Charles sees Flint on the deck, a place he has not been in the past few days, maybe because of the shame, or the guilt, or perhaps the grief. It doesn’t matter. Charles doesn’t care.
He steps up.]
And now?
[It seems like an important thing to discuss: what happens when they arrive in Nassau.]
$$$
The stern deck is crisscrossed with the shadows from a dozen rigging lines, a blue black spider's web draped shroud-like across the ship's hip and heels. Flint, inside its net at the taffrail, bears remarkably little resemblance to a ghost as he turns his face toward the sound of Charles Vane's approach, his address. If there is something dark and calculating in the pit of his eye—
Well. When is there not?]
It seems that is likely to depend on your former shipmates.
[He's heard a rumor. Something about a great deal of Spanish gold stolen off a beach.]
no subject
[He asks, casually, but there's that tone in his voice that suggests something else. Not that he has nothing to do with Jack and Anne, but rather, that he has no control over them save Jack's desperate desire to please Charles. So Charles can control him, and they both know it. It would not take more than a look, a careful consideration.
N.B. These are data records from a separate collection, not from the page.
import Summits.ResolutionOfSingularities.ResolutionOfSingularities.Theorems.RadicialJungCleanModelsCleanLU3CompositeFormOneLift
import Literature.AlgebraicGeometry.Resolution.ValuationOverrings
import HarnessLib

/-!
# Route `RadicialJung`, crux `CleanModels` (stmt-15917) — (C-curve) sub-line: point blow-ups at a point of the centre curve (weak form of `stub_Cc_pointPrep`)

Lead `res-B-lead-1` g6 (plan `Cruxes/CleanModels/Lines/Sketch-memo-Ccurve-plan.md` §1 S5₀; workfile `Lines/Sketch_Ccurve_assembly.lean` v2.4).  OURS · counted 0.
Nothing here proves resolution in characteristic `p`; resolution in char `p` is NOT proved.

`pointPrep_weak`: given a model `B'` regular of dimension `3` at the centre of `O` with r.s.p. `(x, y, z)` such that the centre of the coarsening `O₁ ≥ O` is
`V(x, y)` (`v₁ w < 1 ↔ w ∈ (x, y)`), `n` point blow-ups produce a model `B''` regular of dimension `3` at the centre of `O` with r.s.p. `(x / z^n, y / z^n, z)` and
`O_{B',P} ≤ O_{B'',P''}`.  This is the part of the registered stub `stub_Cc_pointPrep` that the persistence step `stub_Cc_persistForm2` consumes (it does NOT
assert `B' ≤ B''`, the equality of the local rings at the centre of `O₁`, or the new centre characterisation).  Proof: twice ✓ `exists_model_rsop_div_pow`
(`(t, t₂, t₃) := (x, z, y)`, then `(y, z, x / z^n)`), the depth hypothesis `v x < v z^(m+1)` holding because `v₁ x < 1 = v₁ z` descends along `O ≤ O₁`.
-/

noncomputable section

set_option linter.dupNamespace false

open IsLocalRing Literature.AlgebraicGeometry.Resolution
open Summit.ResolutionOfSingularities.ResolutionOfSingularities.Theorems

namespace Summit.ResolutionOfSingularities.ResolutionOfSingularities.Theorems.RadicialJung.CleanModels.Ccurve

/-- In a regular local ring of embedding dimension `3` with `𝔪 = (x, y, z)`, the parameter `z` is not in `(x, y)`. [folklore] -/
theorem not_mem_span_pair_of_rsp {S : Type} [CommRing S] [IsRegularLocalRing S] (hd : (maximalIdeal S).spanFinrank = 3) (x y z : S)
    (hxyz : maximalIdeal S = Ideal.span {x, y, z}) : z ∉ Ideal.span ({x, y} : Set S) := by
  classical
  have hrange : Ideal.span (Set.range ![x, y, z]) = maximalIdeal S := by
    rw [hxyz]; congr 1; ext v; simp only [Set.mem_range, Set.mem_insert_iff, Set.mem_singleton_iff]
    constructor
    · rintro ⟨j, rfl⟩; fin_cases j <;> simp
    · rintro (rfl | rfl | rfl); exacts [⟨0, rfl⟩, ⟨1, rfl⟩, ⟨2, rfl⟩]
  have h3 := not_mem_span_image_of_not_mem hd ![x, y, z] hrange (S := (({0, 1} : Finset (Fin 3)) : Set (Fin 3))) (i := 2) (by decide)
  intro hz
  apply h3
  have himg : (![x, y, z] '' ((({0, 1} : Finset (Fin 3)) : Set (Fin 3)))) = {x, y} := by
    ext v
    simp only [Finset.coe_insert, Finset.coe_singleton, Set.image_insert_eq, Set.image_singleton, Set.mem_insert_iff,
      Set.mem_singleton_iff, Matrix.cons_val_zero, Matrix.cons_val_one]
  rw [himg]; exact hz

/-- **Weak point preparation (the part of `stub_Cc_pointPrep` used by `stub_Cc_persistForm2`).**  `n` point blow-ups at the closed point of a model regular of
dimension `3` at the centre of `O`, with r.s.p. `(x, y, z)` and `V(x, y)` the centre of the coarsening `O₁`, yield a model regular of dimension `3` at the centre
of `O` with r.s.p. `(x / z^n, y / z^n, z)`, dominating the old local ring. -/
theorem pointPrep_weak :
    ∀ (k : Type) [Field k] (K : Type) [Field K] [Algebra k K]
    (O : ValuationSubring K) (A : Subalgebra k K), A.toSubring ≤ O.toSubring → A.FG → IsFractionRing A K → ringKrullDim A ≤ 3 →
    (∀ (T : Subring K) (hT : T ≤ O.toSubring), A.toSubring ≤ T → (subringCentre T O hT).IsMaximal) →
    ∀ (B' : Subalgebra k K) (hB'O : B'.toSubring ≤ O.toSubring), A ≤ B' → B'.FG →
    IsRegularLocalRing (locAtCentre B'.toSubring O) → ringKrullDim (locAtCentre B'.toSubring O) = 3 →
    ∀ (O₁ : ValuationSubring K), O ≤ O₁ →
    ∀ (x y z : K) (hx : x ∈ locAtCentre B'.toSubring O) (hy : y ∈ locAtCentre B'.toSubring O) (hz : z ∈ locAtCentre B'.toSubring O),
      (haveI := isLocalRing_locAtCentre hB'O; IsLocalRing.maximalIdeal (locAtCentre B'.toSubring O)) =
        Ideal.span {⟨x, hx⟩, ⟨y, hy⟩, ⟨z, hz⟩} →
      (∀ w : ↥(locAtCentre B'.toSubring O), O₁.valuation (w : K) < 1 ↔ w ∈ Ideal.span {(⟨x, hx⟩ : ↥(locAtCentre B'.toSubring O)), ⟨y, hy⟩}) →
    ∀ n : ℕ,
    ∃ (B'' : Subalgebra k K) (hB''O : B''.toSubring ≤ O.toSubring), A ≤ B'' ∧ B''.FG ∧
    IsRegularLocalRing (locAtCentre B''.toSubring O) ∧ ringKrullDim (locAtCentre B''.toSubring O) = 3 ∧
    locAtCentre B'.toSubring O ≤ locAtCentre B''.toSubring O ∧
    ∃ (h₁ : x / z ^ n ∈ locAtCentre B''.toSubring O) (h₂ : y / z ^ n ∈ locAtCentre B''.toSubring O) (h₃ : z ∈ locAtCentre B''.toSubring O),
      (haveI := isLocalRing_locAtCentre hB''O; IsLocalRing.maximalIdeal (locAtCentre B''.toSubring O)) =
        Ideal.span {⟨_, h₁⟩, ⟨_, h₂⟩, ⟨_, h₃⟩} := by
  intro k _ K _ _ O A hAO hAfg hfrac hdimA hzd B' hB'O hAB' hB'fg hB'reg hB'dim O₁ hOO₁ x y z hx hy hz hmax hcen n
  classical
  haveI := hfrac
  haveI := isLocalRing_locAtCentre hB'O
  -- `dim A = 3`
  have hdimA3 : ringKrullDim A = 3 := by
    rw [← ringKrullDim_eq_of_fg_of_le hAfg hB'fg hAB', ← ringKrullDim_locAtCentre_eq_of_isMaximal B' hB'fg O hB'O (hzd _ hB'O fun w hw => hAB' hw)]
    exact hB'dim
  -- `v₁ z = 1`, `v₁ x < 1`, `v₁ y < 1`
  have hd : (maximalIdeal ↥(locAtCentre B'.toSubring O)).spanFinrank = 3 := spanFinrank_eq_three_of_dim _ hB'dim
  have hzns : (⟨z, hz⟩ : ↥(locAtCentre B'.toSubring O)) ∉ Ideal.span ({⟨x, hx⟩, ⟨y, hy⟩} : Set _) :=
    not_mem_span_pair_of_rsp hd _ _ _ hmax
  have hvz : O₁.valuation z = 1 := by
    have h1 : ¬ O₁.valuation z < 1 := fun h => hzns ((hcen ⟨z, hz⟩).mp h)
    exact le_antisymm ((O₁.valuation_le_one_iff _).mpr (hOO₁ (locAtCentre_le hB'O hz))) (not_lt.mp h1)
  have hvx : O₁.valuation x < 1 := (hcen ⟨x, hx⟩).mpr (Ideal.subset_span (by simp))
  have hvy : O₁.valuation y < 1 := (hcen ⟨y, hy⟩).mpr (Ideal.subset_span (by simp))
  have hdeep : ∀ w : K, O₁.valuation w < 1 → ∀ m : ℕ, O.valuation w < O.valuation (z ^ (m + 1)) := fun w hw m =>
    valuation_lt_of_lt_of_le hOO₁ (by rw [map_pow, hvz, one_pow]; exact hw)
  -- first run: `(t, t₂, t₃) := (x, z, y)`
  have hmax₁ : maximalIdeal ↥(locAtCentre B'.toSubring O) = Ideal.span {⟨x, hx⟩, ⟨z, hz⟩, ⟨y, hy⟩} := by
    rw [hmax]; congr 1; ext v; simp only [Set.mem_insert_iff, Set.mem_singleton_iff]; tauto
  obtain ⟨A₂, hAA₂, hA₂fg, hA₂O, hreg₂, h12, h₁, h₂, h₃, hmax₂⟩ :=
    exists_model_rsop_div_pow O A hAfg hzd hdimA3 n B' hAB' hB'fg hB'O hB'reg x z y hx hz hy hmax₁ (hdeep x hvx)
  -- second run: `(t, t₂, t₃) := (y, z, x / z ^ n)`
  haveI := isLocalRing_locAtCentre hA₂O
  have hmax₂' : maximalIdeal ↥(locAtCentre A₂.toSubring O) = Ideal.span {⟨y, h₃⟩, ⟨z, h₂⟩, ⟨x / z ^ n, h₁⟩} := by
    rw [hmax₂]; congr 1; ext v; simp only [Set.mem_insert_iff, Set.mem_singleton_iff]; tauto
  obtain ⟨A₃, hAA₃, hA₃fg, hA₃O, hreg₃, h23, g₁, g₂, g₃, hmax₃⟩ :=
    exists_model_rsop_div_pow O A hAfg hzd hdimA3 n A₂ hAA₂ hA₂fg hA₂O hreg₂ y z (x / z ^ n) h₃ h₂ h₁ hmax₂' (hdeep y hvy)
  haveI := isLocalRing_locAtCentre hA₃O
  have hdim₃ : ringKrullDim ↥(locAtCentre A₃.toSubring O) = 3 := by
    rw [ringKrullDim_locAtCentre_eq_of_isMaximal A₃ hA₃fg O hA₃O (hzd _ hA₃O fun w hw => hAA₃ hw), ringKrullDim_eq_of_fg_of_le hAfg hA₃fg hAA₃, hdimA3]
  refine ⟨A₃, hA₃O, hAA₃, hA₃fg, hreg₃, hdim₃, h12.trans h23, g₃, g₁, g₂, ?_⟩
  rw [hmax₃]; congr 1; ext v; simp only [Set.mem_insert_iff, Set.mem_singleton_iff]; tauto

end Summit.ResolutionOfSingularities.ResolutionOfSingularities.Theorems.RadicialJung.CleanModels.Ccurve

end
But this is not how they play this game, and it's not how Charles plays any game at all. Neither captain is an island, but still.
He takes a breath.]
Between your crew, and mine, Flint.
[He clarifies that, although he suspects that Flint will press back towards gold.]
no subject
[He straightens by a wolfish degree, some reflexive predatory intent in the square of his shoulder and the lowering of his chin. Though his eye slides briefly past Vane there on the stern deck with him, fleeting forward along the warship's beam. There's no seeing all the way forward given her fleet of sailcloth, but for a moment the target is clear regardless: somewhere ahead of them lies an island, and work to be done on it.
It's only a moment though. Then Flint's insistence has reeled itself back here, wound tight as if on a tether he might simply release and reclaim at will. His attentions steady there on the other man beside him.]
At this moment, everyone here in this ship is united in the pleasure of a temporary victory over a goliath. But they'll remember their empty pockets the moment they step foot on Nassau and find they've been made comparatively destitute. Or do you imagine Jack Rackham means to be generous enough with his newfound power to keep this alliance whole?
[That bitch?]
no subject
-now, they're here, willing to forge some kind of alliance, over the knowledge that the beast that's coming is bigger than either of them. All of them.
So.]
Jack'll fall in line.
[He says it with a slight gritting of his teeth, the belief there but just simmering under the surface, because he knows it is true, at the end of the day.
But.]
He'll want to think he has say in it.